Let the spectral function $Y_{\rm L}(p)$ be given in pole–zero notation characterized by

$Z$ zeros $p_{{\rm o}i}$,
$N$ poles $p_{{\rm x}i}$, and
the constant $K$.

In the following, the configurations shown in the diagram are considered. Let always $K= 2$ hold.

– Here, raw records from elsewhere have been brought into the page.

import Summits.CriticalPhenomena.PercolationContinuityZ3.Theorems.Transplant.KNLevelsTargetChain
import Literature.Probability.Percolation.KozmaNitzanHittable
import HarnessLib

/-!
# Corridor, generic part 2 — Kozma–Nitzan's Lemma 12 OVER LEVELS: chains of target steps under GROWING RESTRICTION REGIONS and the corridor
# lemma from an instance-supplied CORRIDOR PLAN (generalises `CData.corridorLemma_of_target` of `L/KozmaNitzanCorridor.lean`, ll. 1573–1640)

builds on p205010 (kernel theorem, internal audit signed; external expert review pending) — nothing in this file uses p205010.
Lane `prim-bschramm`, seat `prim-bschramm-stmt` ("Corridor generic over levels", lead 08:19Z; shape agreed with p2-g2 08:28Z/08:57Z/10:12Z: an
ARBITRARY finitely supported weighting, subbox / kit hypotheses on the corridor regions only, conclusion `openConnIn U`).

KN's proof of Lemma 12 (pp. 23–25) is a CHAIN of applications of Lemma 10: `d` halvings inside the region `A` (support minus the far part of `D`),
then the corridor step inside `U = A ∪ corridor ⊇ A`; "inside a region `U`" is implemented, as in the original, by running Lemma 10 under the
RESTRICTED weighting `restrW U W` (`prodBernoulli_restrW_real_biUnion_openConn`: `P_{W|U}(o ↔ T) = P_W(o ↔ T inside U)`).  Over levels the
geometry of each application is a `TStep` with kits (`KNLevelsTargetChain.lean`); here:

* `TargetProperty.chainW` — chains with PER-STEP weightings and abstract links `P_{W_i}(o_i ↔ T_i) ≤ P_{W_{i+1}}(o_{i+1} ↔ B_{i+1})` (one `δ(ε, n)`);
* `real_restrW_reachB`, `real_restrW_target` — the restricted-weighting dictionary for a step;
* `CorridorPlan G n` (regions `U_0 ⊆ U_1 ⊆ ⋯ ⊆ U_n`, steps `s_0, …, s_n`) and `CorridorPlan.Runs W p Δ δ o A Ufin B₀ Mnext` (common source `o ∈ U_i`,
  `A ⊆ U_0`, `U_n ⊆ Ufin`, `B₀ ⊆ X_0(0)`, `T_i ⊆ X_{i+1}(0)`, `T_n ⊆ Mnext`, kits at accuracy `δ` under `restrW U_i W`);
* **`corridor_of_plan`** — `TargetProperty G Δ p ⟹ ∀ ε n, ∃ δ ∈ (0,1], ∀ W, ∀ plan that runs at δ: 1 - δ < P_W(o ↔ B₀ inside A) ⟹
  1 - ε < P_W(o ↔ Mnext inside Ufin)`.  With `B₀ = M^α_v`, `A = E_i ∪ E^α_{w,v}`-side region, `Ufin = Vx ∪ Ewv ∪ Hfull^β_{v,x}`,
  `Mnext = M^β_x` this is the `hreach` input of p2-g2's `samePWitnessAt_of_cellKit₂` (lag-1 anchors, F8-DESIGN §7); the PLAN (which boxes, the
  halvings over the macro coordinates, the corridor steps, their levels and kits) is the instance's (`ℤ^d`: KN's `halvingChain` + `corridorStep`
  data with `zdSeedKit`; `X □ ℤ²`: prisms with p3-g2's kits).
[cite: KozmaNitzan2024, §4 Lemma 12 (pp. 23–25); Lemma 11 (p. 22)]
-/

noncomputable section

open MeasureTheory ProbabilityTheory

namespace Summit.CriticalPhenomena.PercolationContinuityZ3.Theorems

namespace Transplant

namespace KNLevels

open Literature.Probability.Percolation Literature.Probability.Percolation.KozmaNitzan Literature.Probability.LatticeModels SimpleGraph

variable {V : Type*} [DecidableEq V] {G : SimpleGraph V} [G.LocallyFinite]

/-! ## Chains with per-step weightings -/

/-- **Chains of target steps with per-step weightings**: for every `ε > 0` and `n` there is one accuracy `δ ∈ (0, 1]` such that for all
weightings `W_0, …, W_n` and steps `s_0, …, s_n` with kits at accuracy `δ` (step `i` under `W_i`), linked by
`P_{W_i}(o_i ↔ T_i) ≤ P_{W_{i+1}}(o_{i+1} ↔ X_{i+1}(0))`, `1 - δ < P_{W_0}(o_0 ↔ X_0(0))` implies `1 - ε < P_{W_n}(o_n ↔ T_n)`.
[cite: KozmaNitzan2024, §4 Lemma 11 (p. 22), Lemma 12 (p. 24)] -/
theorem TargetProperty.chainW {Δ : ℕ} {p : unitInterval} (hT : TargetProperty G Δ p) (n : ℕ) {ε : ℝ} (hε : 0 < ε) :
    ∃ δ : ℝ, 0 < δ ∧ δ ≤ 1 ∧ ∀ (Wt : Fin (n + 1) → Sym2 V → unitInterval) (s : Fin (n + 1) → TStep G),
      (∀ i : Fin n, (prodBernoulli (Wt (Fin.castSucc i))).real
          (⋃ t ∈ (s (Fin.castSucc i)).T, openConn (s (Fin.castSucc i)).L.o t) ≤
        (prodBernoulli (Wt i.succ)).real (s i.succ).L.reachB) →
      (∀ i : Fin (n + 1), (s i).KitsAt (Wt i) p Δ δ) →
      1 - δ < (prodBernoulli (Wt 0)).real (s 0).L.reachB →
        1 - ε < (prodBernoulli (Wt (Fin.last n))).real (⋃ t ∈ (s (Fin.last n)).T, openConn (s (Fin.last n)).L.o t) := by
  induction n generalizing ε with
  | zero =>
    obtain ⟨δ, hδ, hδ1, h⟩ := hT.apply_step hε
    exact ⟨δ, hδ, hδ1, fun Wt s _ hk hreach => h (Wt 0) (s 0) (hk 0) hreach⟩
  | succ n ih =>
    obtain ⟨δ₁, hδ₁, hδ₁1, hlast⟩ := hT.apply_step hε
    obtain ⟨δ₀, hδ₀, hδ₀1, hfirst⟩ := ih hδ₁
    refine ⟨min δ₀ δ₁, lt_min hδ₀ hδ₁, (min_le_left _ _).trans hδ₀1, fun Wt s hlink hk hreach => ?_⟩
    set Wt' : Fin (n + 1) → Sym2 V → unitInterval := fun i => Wt (Fin.castSucc i) with hWt'
    set s' : Fin (n + 1) → TStep G := fun i => s (Fin.castSucc i) with hs'
    have hlink' : ∀ i : Fin n, (prodBernoulli (Wt' (Fin.castSucc i))).real
        (⋃ t ∈ (s' (Fin.castSucc i)).T, openConn (s' (Fin.castSucc i)).L.o t) ≤
        (prodBernoulli (Wt' i.succ)).real (s' i.succ).L.reachB := fun i => by
      have := hlink (Fin.castSucc i)
      have e : (Fin.castSucc i).succ = Fin.castSucc i.succ := Fin.ext (by simp)
      rwa [e] at this
    have hk' : ∀ i : Fin (n + 1), (s' i).KitsAt (Wt' i) p Δ δ₀ := fun i => (hk (Fin.castSucc i)).mono (min_le_left _ _)
    have hreach' : 1 - δ₀ < (prodBernoulli (Wt' 0)).real (s' 0).L.reachB :=
      lt_of_le_of_lt (by linarith [min_le_left δ₀ δ₁]) hreach
    have hmid := hfirst Wt' s' hlink' hk' hreach'
    have hreachLast : 1 - δ₁ < (prodBernoulli (Wt (Fin.last (n + 1)))).real (s (Fin.last (n + 1))).L.reachB := by
      have := hlink (Fin.last n)
      rw [Fin.succ_last] at this
      exact hmid.trans_le this
    exact hlast (Wt (Fin.last (n + 1))) (s (Fin.last (n + 1))) ((hk _).mono (min_le_right _ _)) hreachLast

/-! ## The restricted-weighting dictionary -/

omit [DecidableEq V] [G.LocallyFinite] in
/-- Under `W` restricted to `U ∋ o`, `{o ↔ X(0)}` has the `W`-probability of `{o ↔ X(0) inside U}`. [folklore] -/
theorem real_restrW_reachB [Countable V] (W : Sym2 V → unitInterval) {U : Set V} (s : TStep G) (ho : s.L.o ∈ U) :
    (prodBernoulli (restrW U W)).real s.L.reachB = (prodBernoulli W).real (⋃ b ∈ s.L.X 0, openConnIn U s.L.o b) := by
  unfold LData.reachB
  rw [← Finset.set_biUnion_coe, prodBernoulli_restrW_real_biUnion_openConn W U ho, Finset.set_biUnion_coe]

omit [DecidableEq V] [G.LocallyFinite] in
/-- Under `W` restricted to `U ∋ o`, `{o ↔ T}` has the `W`-probability of `{o ↔ T inside U}`. [folklore] -/
theorem real_restrW_target [Countable V] (W : Sym2 V → unitInterval) {U : Set V} (s : TStep G) (ho : s.L.o ∈ U) :
    (prodBernoulli (restrW U W)).real (⋃ t ∈ s.T, openConn s.L.o t) =
      (prodBernoulli W).real (⋃ t ∈ s.T, openConnIn U s.L.o t) := by
  rw [← Finset.set_biUnion_coe, prodBernoulli_restrW_real_biUnion_openConn W U ho, Finset.set_biUnion_coe]

omit [DecidableEq V] [G.LocallyFinite] in
/-- `{o ↔ T inside U}` is monotone in the region and in the (finite) target. [folklore] -/
theorem biUnion_openConnIn_mono_finset {U U' : Set V} (hU : U ⊆ U') (o : V) {T T' : Finset V} (hT : T ⊆ T') :
    (⋃ t ∈ T, openConnIn U o t : Set (BondConfig V)) ⊆ ⋃ t ∈ T', openConnIn U' o t := by
  rw [← Finset.set_biUnion_coe, ← Finset.set_biUnion_coe]
  exact biUnion_openConnIn_mono hU o (Finset.coe_subset.2 hT)

/-! ## Corridor plans and the corridor lemma over levels -/

/-- **A corridor plan of length `n`**: restriction regions `U_0, …, U_n` and target steps `s_0, …, s_n` (the instance's rendering of KN's
`d` halving steps inside `A` followed by the corridor step inside `U`). [cite: KozmaNitzan2024, §4 Lemma 12 (pp. 23–25)] -/
structure CorridorPlan (G : SimpleGraph V) (n : ℕ) where
  /-- the restriction region of step `i` -/
  U : Fin (n + 1) → Set V
  /-- the target step `i` -/
  s : Fin (n + 1) → TStep G

/-- **The plan runs at accuracy `δ`** from `B₀` inside `A` to `Mnext` inside `Ufin`, for the weighting `W` and source `o`: every step has source
`o ∈ U_i`; `A ⊆ U_0 ⊆ U_1 ⊆ ⋯ ⊆ U_n ⊆ Ufin`; `B₀ ⊆ X_0(0)`, `T_i ⊆ X_{i+1}(0)`, `T_n ⊆ Mnext`; and step `i` carries kits at accuracy `δ` under
the restricted weighting `restrW U_i W`. [cite: KozmaNitzan2024, §4 Lemma 12 (pp. 23–25)] -/
structure CorridorPlan.Runs {n : ℕ} (P : CorridorPlan G n) (W : Sym2 V → unitInterval) (p : unitInterval) (Δ : ℕ) (δ : ℝ)
    (o : V) (A Ufin : Set V) (B₀ Mnext : Finset V) : Prop where
  src : ∀ i, (P.s i).L.o = o
  mem : ∀ i, o ∈ P.U i
  A_sub : A ⊆ P.U 0
  mono : ∀ i : Fin n, P.U (Fin.castSucc i) ⊆ P.U i.succ
  U_sub : P.U (Fin.last n) ⊆ Ufin
  start : B₀ ⊆ (P.s 0).L.X 0
  link : ∀ i : Fin n, (P.s (Fin.castSucc i)).T ⊆ (P.s i.succ).L.X 0
  finish : (P.s (Fin.last n)).T ⊆ Mnext
  kits : ∀ i, (P.s i).KitsAt (restrW (P.U i) W) p Δ δ

/-- **Kozma–Nitzan's Lemma 12 over levels (corridor lemma from a plan).**  If the target property holds at `(G, Δ, p)`, then for every
`ε > 0` and `n` there is `δ ∈ (0, 1]` such that for every weighting `W`, source `o ∈ A` and corridor plan of length `n` running at accuracy `δ`
from `B₀` inside `A` to `Mnext` inside `Ufin`: `1 - δ < P_W(o ↔ B₀ inside A) ⟹ 1 - ε < P_W(o ↔ Mnext inside Ufin)`.
(KN: `P(o ↔^A [-3r,3r]^d) > 1 - δ ⟹ P(o ↔^U (20r,0,…,0) + [-3r,3r]^d) > 1 - ε`.) [cite: KozmaNitzan2024, §4 Lemma 12 (pp. 23–25)] -/
theorem corridor_of_plan [Countable V] {Δ : ℕ} {p : unitInterval} (hT : TargetProperty G Δ p) (n : ℕ) {ε : ℝ} (hε : 0 < ε) :
    ∃ δ : ℝ, 0 < δ ∧ δ ≤ 1 ∧ ∀ (W : Sym2 V → unitInterval) (P : CorridorPlan G n) (o : V) (A Ufin : Set V) (B₀ Mnext : Finset V),
      P.Runs W p Δ δ o A Ufin B₀ Mnext →
      1 - δ < (prodBernoulli W).real (⋃ b ∈ B₀, openConnIn A o b) →
        1 - ε < (prodBernoulli W).real (⋃ t ∈ Mnext, openConnIn Ufin o t) := by
  obtain ⟨δ, hδ, hδ1, hchain⟩ := hT.chainW n hε
  refine ⟨δ, hδ, hδ1, fun W P o A Ufin B₀ Mnext hP hB₀ => ?_⟩
  have hmem : ∀ i, (P.s i).L.o ∈ P.U i := fun i => by rw [hP.src i]; exact hP.mem i
  -- links
  have hlink : ∀ i : Fin n, (prodBernoulli (restrW (P.U (Fin.castSucc i)) W)).real
      (⋃ t ∈ (P.s (Fin.castSucc i)).T, openConn (P.s (Fin.castSucc i)).L.o t) ≤
      (prodBernoulli (restrW (P.U i.succ) W)).real (P.s i.succ).L.reachB := by
    intro i
    rw [real_restrW_target W _ (hmem _), real_restrW_reachB W _ (hmem _), hP.src, hP.src]
    exact measureReal_mono (biUnion_openConnIn_mono_finset (hP.mono i) o (hP.link i)) (measure_ne_top _ _)
  -- start
  have hstart : 1 - δ < (prodBernoulli (restrW (P.U 0) W)).real (P.s 0).L.reachB := by
    rw [real_restrW_reachB W _ (hmem 0), hP.src]
    exact hB₀.trans_le (measureReal_mono (biUnion_openConnIn_mono_finset hP.A_sub o hP.start) (measure_ne_top _ _))
  have h := hchain (fun i => restrW (P.U i) W) P.s hlink hP.kits hstart
  -- finish
  rw [real_restrW_target W _ (hmem _), hP.src] at h
  exact h.trans_le (measureReal_mono (biUnion_openConnIn_mono_finset hP.U_sub o hP.finish) (measure_ne_top _ _))

/-- **The one-region special case** (`n` steps all inside the same region `U ∋ o`, `A = U = Ufin`): the form of KN's Lemma 11 chains
(`levelChain`) and of the corridor step. [cite: KozmaNitzan2024, §4 Lemma 11 (p. 22)] -/
theorem chain_in_region [Countable V] {Δ : ℕ} {p : unitInterval} (hT : TargetProperty G Δ p) (n : ℕ) {ε : ℝ} (hε : 0 < ε) :
    ∃ δ : ℝ, 0 < δ ∧ δ ≤ 1 ∧ ∀ (W : Sym2 V → unitInterval) (U : Set V) (s : Fin (n + 1) → TStep G) (o : V) (B₀ Mnext : Finset V),
      o ∈ U → (∀ i, (s i).L.o = o) → B₀ ⊆ (s 0).L.X 0 → (∀ i : Fin n, (s (Fin.castSucc i)).T ⊆ (s i.succ).L.X 0) →
      (s (Fin.last n)).T ⊆ Mnext → (∀ i, (s i).KitsAt (restrW U W) p Δ δ) →
      1 - δ < (prodBernoulli W).real (⋃ b ∈ B₀, openConnIn U o b) →
        1 - ε < (prodBernoulli W).real (⋃ t ∈ Mnext, openConnIn U o t) := by
  obtain ⟨δ, hδ, hδ1, h⟩ := corridor_of_plan hT n hε
  refine ⟨δ, hδ, hδ1, fun W U s o B₀ Mnext ho hsrc hstart hlink hfin hkits => ?_⟩
  exact h W ⟨fun _ => U, s⟩ o U U B₀ Mnext
    { src := hsrc, mem := fun _ => ho, A_sub := subset_rfl, mono := fun _ => subset_rfl, U_sub := subset_rfl, start := hstart,
      link := hlink, finish := hfin, kits := hkits }

end KNLevels

end Transplant

end Summit.CriticalPhenomena.PercolationContinuityZ3.Theorems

In the case that the number $Z$ of zeros is less than the number $N$ of poles, the corresponding time signal $y(t)$ can be determined directly by applying the residue theorem .

In this case,

$$y(t) = \sum_{i=1}^{I} \left \{ Y_{\rm L}(p)\cdot (p - p_{{\rm x}i})\cdot {\rm e}^{\hspace{0.05cm}p \hspace{0.05cm}t} \bigg |_{p \hspace{0.05cm}= \hspace{0.05cm}p_{{\rm x}i}} \right \} \hspace{0.05cm}$$ apllies.

$I$ indicates the number of distinguishable poles; $I = N$ holds for all given constellations.

Please note:

The exercise belongs to the chapter Inverse Laplace Transform.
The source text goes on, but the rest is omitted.